Dün akşam saatlerinde Beşiktaş'ta nefeslerin kesildiği anlar yaşandı. Sanki zaman donmuştu - tarihi dokuya sahip çıkan o güzelim ahşap bina, bir anda alevlerin esiri oldu. Gökyüzünü aydınlatan turuncu ışıklar, semtin sakinlerini adeta büyülemişti ama korkunç bir gerçekliğe işaret ediyordu.
O anları görenlerin anlattığına göre, yangın önce üst katlardan başlamış. Belki de elektrik kontağı, belki insan hatası... Kim bilir? Ama şu kesin ki, alevler bir kâbus gibi yayılmış binaya. Dört katlı bu tarihi yapı, modern İstanbul'un göbeğinde yanıp gidiyordu adeta.

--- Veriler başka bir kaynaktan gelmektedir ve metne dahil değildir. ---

import Literature.AnabelianGeometry.SemiGraphs.TreeSystemBoundedGeodesics
import Mathlib.Data.Fintype.Order
import HarnessLib

/-!
# Fixed crossings in an inverse system of trees ([SemiAnbd] Thm. 3.7 (iii), p. 41)

Mochizuki, *Semi-graphs of anabelioids*, Publ. RIMS **42** (2006), Thm. 3.7 (iii) and its proof, p. 41,
with the author's *Comments* (2020) (6). [cite: MochizukiSemiAnbd2006, Thm. 3.7(iii) p.41]

PROOF-ONLY tool file (cell abc-iut, layer L3; GAP row G-t6g3-2b, sub-row G2·E2-unbounded «vertical
branch», rulings α33/α47; seat abc-iut-w5-d160; no definition; nothing specific to anabelioids).  For a
subgroup `C` of a group `P` acting on a system of TREES `T j` with transition morphisms
`f : T j ⟶ T i` and two compatible systems `x`, `x'` of `C`-fixed vertices (currency of
`TreeSystemBoundedGeodesics.lean`):

* `SemiGraph.not_joins_of_vertexMap_eq` — NO RE-ADJACENCY: two vertices with the same image under a
  morphism to a tree are not joined by an edge (the edge would map to an edge with two distinct branches
  at one vertex); so compatible vertex systems that agree at one level are, above it, equal or at least
  two edges apart — never adjacent;
* `SemiGraph.exists_fixedSubjoint_lastDeparture` — the CROSSING LEMMA: if at level `i` the geodesic from
  `x i` to `x' i` has an interior vertex `u` (node `4`) with geodesic branch `β₁` (node `3`) on the `x`-side,
  then at EVERY level `K ≥ i` there is a `C`-fixed subjoint `(y; δ₁ ≠ δ)` of `T K` over `u` whose first
  branch lies over `β₁` and whose second branch lies over a branch of `u` DIFFERENT from `β₁`: the image of
  the level-`K` geodesic is a walk covering the level-`i` geodesic, and at its LAST DEPARTURE from the
  branch-point `β₁` it must step `β₁ → u → β` with `β ≠ β₁` (the suffix avoids `β₁`, while every walk from
  the edge-point of `β₁` to `x' i` passes `β₁` — `Walk.bypass` + `IsAcyclic.path_unique`); the three
  consecutive nodes of the level-`K` geodesic over `β₁, u, β` are the subjoint, fixed by Lem. 1.8 (ii)(b);
* `SemiGraph.exists_cofinal_fibre_of_finite` — PIGEONHOLE on a directed index set: a function from the
  levels `≥ i` to a finite type takes one value on a COFINAL set of levels.

With finite stars at `u` these feed a König selection of a COMPATIBLE `C`-fixed subjoint system over a
fixed base subjoint `(u; β₁, β)` (the cell's subjoint-selection file, abc-iut-w5-d189), which total
estrangement kills — whence the second clause `hadj` of the input (FIX∞) without any boundedness, modulo
finiteness of the `C`-fixed fibres over `u` (the «vertical finiteness» residual of G-t6g3-2b).  Test case
`𝒢⋆` (abc-iut-w4-d075): one compatible fixed system only — hypotheses never met; finite 𝔾: agrees with
the (∗_j) route.
-/

namespace Literature.AnabelianGeometry.SemiGraphs

namespace SemiGraph

open CategoryTheory

universe v u

/-! ### No re-adjacency -/

/-- **No re-adjacency.**  Two vertices of `G` with the SAME image under a morphism `φ : G ⟶ G'` to a
tree are not joined by an edge of `G`: the image edge would have two distinct branches (morphisms are
injective on the branches of an edge) at one vertex of the tree `G'`.  Hence compatible vertex systems of
an inverse system of trees that agree at some level are never adjacent at a higher level.
[cite: MochizukiSemiAnbd2006, Thm. 3.7(iii) p.41] -/
theorem not_joins_of_vertexMap_eq {G G' : SemiGraph.{u}} (hG' : G'.IsTree) (φ : G ⟶ G')
    {y y' : G.Vertex} (h : φ.vertexMap y = φ.vertexMap y') {e : G.Edge} (hj : G.Joins e y y') :
    False := by
  obtain ⟨b, b', hne, hbe, hb'e, hby, hb'y⟩ := hj
  have hA : G'.subdivision.IsAcyclic := hG'.isTree.isAcyclic
  have heq : φ.branchMap b = φ.branchMap b' :=
    branch_unique_of_isAcyclic hA (by rw [φ.edgeOf_branchMap, φ.edgeOf_branchMap, hbe, hb'e])
      (φ.abuts_branchMap b y hby) (by rw [φ.abuts_branchMap b' y' hb'y, h])
  exact hne (φ.branchMap_injOn b b' (hbe.trans hb'e.symm) heq)

/-! ### Pigeonhole on a directed set of levels -/

/-- **Pigeonhole over a directed index set**: a function from the levels `≥ i` of a directed preorder to
a FINITE type takes some value on a COFINAL set of levels (the "by possibly replacing `J` by some smaller
cofinal subset" step of the proof of [SemiAnbd] Thm. 3.7 (iii), p. 41 / Comments (6), in the form used to
fix the exit branch of the crossings). [cite: MochizukiSemiAnbd2006, Thm. 3.7(iii) p.41] -/
theorem exists_cofinal_fibre_of_finite {J : Type v} [Preorder J] [IsDirectedOrder J] {α : Type*}
    [Finite α] (i : J) (g : {K : J // i ≤ K} → α) :
    ∃ a : α, ∀ (K : J) (hK : i ≤ K), ∃ (K' : J) (h : K ≤ K'), g ⟨K', hK.trans h⟩ = a := by
  classical
  by_contra hno
  push Not at hno
  -- for each value `a`, a level `K a ≥ i` above which `a` is never taken
  choose K hK hnot using hno
  haveI : Nonempty J := ⟨i⟩
  -- a common upper bound of the finitely many `K a`
  obtain ⟨M, hM⟩ := (Set.finite_range K).exists_le
  have hKM : ∀ a, K a ≤ M := fun a => hM (K a) ⟨a, rfl⟩
  have a₀ : α := g ⟨i, le_refl i⟩
  have hiM : i ≤ M := (hK a₀).trans (hKM a₀)
  exact hnot (g ⟨M, hiM⟩) M (hKM _) rfl

/-! ### The crossing lemma -/

section System

variable {P : Type u} [Group P] {J : Type v} [Preorder J]

/-- **Crossing lemma (last departure).**  Let `x`, `x'` be compatible systems of `C`-fixed vertices of the
system of trees `(T, f, ρ)`, and let the level-`i` geodesic `p` from `x i` to `x' i` have an interior vertex
`u` at node `4`, reached through the branch `β₁` at node `3` (of the edge at node `2`).  Then for every
level `K ≥ i` there is a `C`-fixed subjoint `(y; δ₁, δ)` of `T K` — two distinct branches `δ₁ ≠ δ` abutting
to `y`, all three fixed by `C` — with `f y = u`, `f δ₁ = β₁`, and `f δ` a branch at `u` different from `β₁`.
(The image of the level-`K` geodesic covers `p`; at its last departure from the branch-point `β₁` it steps
`β₁ → u → β`, `β ≠ β₁`; lift the three nodes.) [cite: MochizukiSemiAnbd2006, Thm. 3.7(iii) p.41] -/
theorem exists_fixedSubjoint_lastDeparture (C : Subgroup P) (T : J → SemiGraph.{u})
    (hT : ∀ j, (T j).IsTree) (ρ : ∀ j, P →* Aut (T j)) (f : ∀ ⦃i j : J⦄, i ≤ j → (T j ⟶ T i))
    (x x' : ∀ j, (T j).Vertex)
    (hx : ∀ ⦃i j : J⦄ (h : i ≤ j), (f h).vertexMap (x j) = x i)
    (hx' : ∀ ⦃i j : J⦄ (h : i ≤ j), (f h).vertexMap (x' j) = x' i)
    (hfx : ∀ (j : J) (γ : C), (ρ j γ).hom.vertexMap (x j) = x j)
    (hfx' : ∀ (j : J) (γ : C), (ρ j γ).hom.vertexMap (x' j) = x' j)
    {i : J} (p : (T i).subdivision.Walk (Sum.inl (x i)) (Sum.inl (x' i))) (hp : p.IsPath)
    (h4 : 4 < p.length) {e₁ : (T i).Edge} {β₁ : (T i).Branch} {u : (T i).Vertex}
    (h2 : p.getVert 2 = Sum.inr (Sum.inl e₁)) (h3 : p.getVert 3 = Sum.inr (Sum.inr β₁))
    (h4u : p.getVert 4 = Sum.inl u) (hβ₁e : (T i).edgeOf β₁ = e₁) (hβ₁u : (T i).abuts β₁ = some u)
    {K : J} (h : i ≤ K) :
    ∃ (y : (T K).Vertex) (δ₁ δ : (T K).Branch), δ₁ ≠ δ ∧ (T K).abuts δ₁ = some y ∧
      (T K).abuts δ = some y ∧ (f h).vertexMap y = u ∧ (f h).branchMap δ₁ = β₁ ∧
      (f h).branchMap δ ≠ β₁ ∧ (T i).abuts ((f h).branchMap δ) = some u ∧
      ∀ γ : C, (ρ K γ).hom.vertexMap y = y ∧ (ρ K γ).hom.branchMap δ₁ = δ₁ ∧
        (ρ K γ).hom.branchMap δ = δ := by
  classical
  have hA : (T i).subdivision.IsAcyclic := (hT i).isTree.isAcyclic
  -- the level-`K` geodesic `q` and its image walk `W` at level `i`
  obtain ⟨q, hq⟩ := (hT K).isTree.connected.exists_walk_length_eq_dist (Sum.inl (x K)) (Sum.inl (x' K))
  have hqpath : q.IsPath := q.isPath_of_length_eq_dist hq
  let Φ : (T K).subdivision →g (T i).subdivision :=
    ⟨Sum.map (f h).vertexMap (Sum.map (f h).edgeMap (f h).branchMap),
      fun hab => subdivision_adj_map (f h) hab⟩
  have hΦv : ∀ w : (T K).Vertex, Φ (Sum.inl w) = Sum.inl ((f h).vertexMap w) := fun _ => rfl
  have hΦe : ∀ e : (T K).Edge, Φ (Sum.inr (Sum.inl e)) = Sum.inr (Sum.inl ((f h).edgeMap e)) :=
    fun _ => rfl
  have hΦb : ∀ b : (T K).Branch, Φ (Sum.inr (Sum.inr b)) = Sum.inr (Sum.inr ((f h).branchMap b)) :=
    fun _ => rfl
  have ex : Φ (Sum.inl (x K)) = Sum.inl (x i) := by rw [hΦv, hx h]
  have ex' : Φ (Sum.inl (x' K)) = Sum.inl (x' i) := by rw [hΦv, hx' h]
  let W : (T i).subdivision.Walk (Sum.inl (x i)) (Sum.inl (x' i)) := (q.map Φ).copy ex ex'
  have hWq : ∀ t, W.getVert t = Φ (q.getVert t) := fun t => by
    simp only [W, SimpleGraph.Walk.getVert_copy, SimpleGraph.Walk.getVert_map]
  have hWlen : W.length = q.length := by
    simp only [W, SimpleGraph.Walk.length_copy, SimpleGraph.Walk.length_map]
  -- `W` covers `p`: in particular it visits the branch-point `β₁`
  have hcover : p.support ⊆ W.support := by
    have hb : W.bypass = p := congrArg Subtype.val (hA.path_unique ⟨W.bypass, W.bypass_isPath⟩ ⟨p, hp⟩)
    rw [← hb]
    exact W.support_bypass_subset_support
  have hβ₁W : (Sum.inr (Sum.inr β₁) : (T i).Node) ∈ W.support := by
    apply hcover
    rw [← h3]
    exact p.getVert_mem_support 3
  -- the LAST visit `t₀` of `W` to `β₁`
  obtain ⟨m₀, hm₀, hm₀le⟩ := SimpleGraph.Walk.mem_support_iff_exists_getVert.mp hβ₁W
  set t₀ := Nat.findGreatest (fun t => W.getVert t = Sum.inr (Sum.inr β₁)) W.length with ht₀def
  have ht₀ : W.getVert t₀ = Sum.inr (Sum.inr β₁) :=
    Nat.findGreatest_spec (P := fun t => W.getVert t = Sum.inr (Sum.inr β₁)) hm₀le hm₀
  have ht₀le : t₀ ≤ W.length := Nat.findGreatest_le _
  have hmax : ∀ t, t₀ < t → t ≤ W.length → W.getVert t ≠ Sum.inr (Sum.inr β₁) := fun t ht htl =>
    Nat.findGreatest_is_greatest (P := fun t => W.getVert t = Sum.inr (Sum.inr β₁)) ht htl
  have ht₀lt : t₀ < W.length := by
    rcases Nat.lt_or_ge t₀ W.length with hlt | hge
    · exact hlt
    · exfalso
      have : W.getVert t₀ = Sum.inl (x' i) := by
        rw [le_antisymm ht₀le hge]; exact W.getVert_length
      rw [ht₀] at this
      exact Sum.inr_ne_inl this
  -- the next node is the vertex-point `u` (not the edge-point `e₁`: the suffix would have to return through `β₁`)
  have hstep : W.getVert (t₀ + 1) = Sum.inl u := by
    have hadj := W.adj_getVert_succ ht₀lt
    rw [ht₀, subdivision_adj_branch_iff] at hadj
    rcases hadj with hE | ⟨w, hw, hE⟩
    · exfalso
      -- the suffix `W'` from the edge-point `e₁` to `x' i` avoids `β₁`, but every such walk passes `β₁`
      rw [hβ₁e] at hE
      let W' : (T i).subdivision.Walk (Sum.inr (Sum.inl e₁)) (Sum.inl (x' i)) :=
        (W.drop (t₀ + 1)).copy hE rfl
      let p₂ : (T i).subdivision.Walk (Sum.inr (Sum.inl e₁)) (Sum.inl (x' i)) := (p.drop 2).copy h2 rfl
      have hp₂ : p₂.IsPath := by
        simpa only [p₂, SimpleGraph.Walk.isPath_copy] using hp.drop 2
      have hb : W'.bypass = p₂ :=
        congrArg Subtype.val (hA.path_unique ⟨W'.bypass, W'.bypass_isPath⟩ ⟨p₂, hp₂⟩)
      have hβ₁p₂ : (Sum.inr (Sum.inr β₁) : (T i).Node) ∈ p₂.support := by
        have : p₂.getVert 1 = Sum.inr (Sum.inr β₁) := by
          simp only [p₂, SimpleGraph.Walk.getVert_copy, SimpleGraph.Walk.drop_getVert]
          exact h3
        rw [← this]
        exact p₂.getVert_mem_support 1
      have hβ₁W' : (Sum.inr (Sum.inr β₁) : (T i).Node) ∈ W'.support := by
        rw [← hb] at hβ₁p₂
        exact W'.support_bypass_subset_support hβ₁p₂
      obtain ⟨m, hm, hmle⟩ := SimpleGraph.Walk.mem_support_iff_exists_getVert.mp hβ₁W'
      have hm' : W.getVert (t₀ + 1 + m) = Sum.inr (Sum.inr β₁) := by
        simpa only [W', SimpleGraph.Walk.getVert_copy, SimpleGraph.Walk.drop_getVert] using hm
      have hlen' : W'.length = W.length - (t₀ + 1) := by
        simp only [W', SimpleGraph.Walk.length_copy, SimpleGraph.Walk.drop_length]
      exact hmax (t₀ + 1 + m) (by omega) (by omega) hm'
    · have hwu : w = u := by rw [hβ₁u] at hw; exact (Option.some_injective _ hw).symm
      rw [hE, hwu]
  -- `u ≠ x' i`, so the walk goes on: the node after `u` is a branch `β ≠ β₁` at `u`
  have ht₁lt : t₀ + 1 < W.length := by
    rcases Nat.lt_or_ge (t₀ + 1) W.length with hlt | hge
    · exact hlt
    · exfalso
      have heq : W.getVert (t₀ + 1) = Sum.inl (x' i) := by
        rw [le_antisymm (by omega) hge]; exact W.getVert_length
      rw [hstep] at heq
      have hux : p.getVert 4 = p.getVert p.length := by rw [h4u, heq, p.getVert_length]
      have := hp.getVert_injOn (by simp; omega) (by simp) hux
      omega
  obtain ⟨β, hβu, hstep2⟩ : ∃ β : (T i).Branch, (T i).abuts β = some u ∧
      W.getVert (t₀ + 2) = Sum.inr (Sum.inr β) := by
    have hadj := W.adj_getVert_succ ht₁lt
    rw [hstep, subdivision_adj_inl_iff] at hadj
    exact hadj
  have hββ₁ : β ≠ β₁ := by
    intro hb
    exact hmax (t₀ + 2) (by omega) (by omega) (by rw [hstep2, hb])
  -- lift the three nodes along `q`
  obtain ⟨δ₁, hqt₀, hδ₁⟩ : ∃ δ₁ : (T K).Branch, q.getVert t₀ = Sum.inr (Sum.inr δ₁) ∧
      (f h).branchMap δ₁ = β₁ := by
    have e := hWq t₀
    rw [ht₀] at e
    rcases hq0 : q.getVert t₀ with w | e' | b
    · rw [hq0, hΦv] at e; exact absurd e.symm Sum.inl_ne_inr
    · rw [hq0, hΦe] at e; simp at e
    · rw [hq0, hΦb] at e
      exact ⟨b, rfl, (Sum.inr_injective (Sum.inr_injective e)).symm⟩
  obtain ⟨y, hqt₁, hy⟩ : ∃ y : (T K).Vertex, q.getVert (t₀ + 1) = Sum.inl y ∧ (f h).vertexMap y = u := by
    have e := hWq (t₀ + 1)
    rw [hstep] at e
    rcases hq1 : q.getVert (t₀ + 1) with w | e' | b
    · rw [hq1, hΦv] at e; exact ⟨w, rfl, (Sum.inl_injective e).symm⟩
    · rw [hq1, hΦe] at e; exact absurd e Sum.inl_ne_inr
    · rw [hq1, hΦb] at e; exact absurd e Sum.inl_ne_inr
  obtain ⟨δ, hqt₂, hδ⟩ : ∃ δ : (T K).Branch, q.getVert (t₀ + 2) = Sum.inr (Sum.inr δ) ∧
      (f h).branchMap δ = β := by
    have e := hWq (t₀ + 2)
    rw [hstep2] at e
    rcases hq2 : q.getVert (t₀ + 2) with w | e' | b
    · rw [hq2, hΦv] at e; exact absurd e.symm Sum.inl_ne_inr
    · rw [hq2, hΦe] at e; simp at e
    · rw [hq2, hΦb] at e
      exact ⟨b, rfl, (Sum.inr_injective (Sum.inr_injective e)).symm⟩
  -- adjacency along `q` gives the abutments
  have hq₀lt : t₀ < q.length := by rw [← hWlen]; exact ht₀lt
  have hq₁lt : t₀ + 1 < q.length := by rw [← hWlen]; exact ht₁lt
  have hδ₁y : (T K).abuts δ₁ = some y := by
    have hadj := q.adj_getVert_succ hq₀lt
    rw [hqt₀, hqt₁, subdivision_adj_branch_iff] at hadj
    rcases hadj with hE | ⟨w, hw, hE⟩
    · exact absurd hE Sum.inl_ne_inr
    · rw [hw, Sum.inl_injective hE]
  have hδy : (T K).abuts δ = some y := by
    have hadj := q.adj_getVert_succ hq₁lt
    rw [hqt₁, subdivision_adj_inl_iff] at hadj
    obtain ⟨b, hb, hE⟩ := hadj
    rw [hqt₂] at hE
    rw [Sum.inr_injective (Sum.inr_injective hE)]
    exact hb
  have hne : δ₁ ≠ δ := by
    intro hd
    apply hββ₁
    rw [← hδ, ← hd, hδ₁]
  -- `C` fixes the geodesic `q` pointwise
  have hAK : (T K).subdivision.IsAcyclic := (hT K).isTree.isAcyclic
  refine ⟨y, δ₁, δ, hne, hδ₁y, hδy, hy, hδ₁, by rw [hδ]; exact hββ₁, by rw [hδ]; exact hβu,
    fun γ => ?_⟩
  have hfix : ∀ z ∈ q.support, nodeMap (ρ K γ) z = z :=
    nodeMap_eq_self_of_isPath hAK (ρ K γ) (x := Sum.inl (x K)) (y := Sum.inl (x' K))
      (by simp only [nodeMap, Sum.map_inl, hfx]) (by simp only [nodeMap, Sum.map_inl, hfx']) q hqpath
  have f0 := hfix _ (q.getVert_mem_support t₀)
  have f1 := hfix _ (q.getVert_mem_support (t₀ + 1))
  have f2 := hfix _ (q.getVert_mem_support (t₀ + 2))
  rw [hqt₀] at f0
  rw [hqt₁] at f1
  rw [hqt₂] at f2
  exact ⟨Sum.inl_injective f1, Sum.inr_injective (Sum.inr_injective f0),
    Sum.inr_injective (Sum.inr_injective f2)⟩

end System

end SemiGraph

end Literature.AnabelianGeometry.SemiGraphs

İtfaiyenin Zorlu Mücadelesi
İtfaiye ekipleri yangın haberini alır almaz seferber oldu. Dar sokaklara manevra yapmak gerçekten zorlu bir iş - özellikle de Beşiktaş'ın o bildiğimiz ara sokaklarında. Ama onlar, yangını kontrol altına almak için var güçleriyle çalıştılar. Su hortumlarının sesi, alevlerin çıtırtısına karışıyordu. İnsan içinden 'Keşke daha çabuk ulaşabilselerdi' diye geçiriyor ister istemez.
Yangın söndürme çalışmaları saatlerce sürdü. Bina tamamen mi yanacak yoksa kurtarılabilir mi diye herkes merak içindeydi. İtfaiye ekiplerinin o yoğun çabası takdire şayan doğrusu.
Tarihi Miras Tehlikede Mi?
Ahşap binalar İstanbul'un kimliğinin bir parçası aslında. Her biri bir tarih, her biri bir hikâye saklıyor içinde. Bu yangın, bize şehrimizdeki tarihi dokunun ne kadar kırılgan olduğunu bir kez daha hatırlattı. Acaba yeterince koruyabiliyor muyuz bu hazineleri?
Yangının çıkış sebebi henüz netleşmese de, bu tür binalarda yangın güvenliğinin ne kadar hayati olduğu ortada. Belki de bu olay, hepimiz için bir uyanış çağrısıdır.
Neyse ki can kaybı olmaması içimizi bir nebze olsun rahatlattı. Ama maddi kayıp ve tarihi dokuya verilen zararın telafisi zor görünüyor. Beşiktaş'ın o meşhur sokaklarında artık bir eksiklik hissedeceğiz.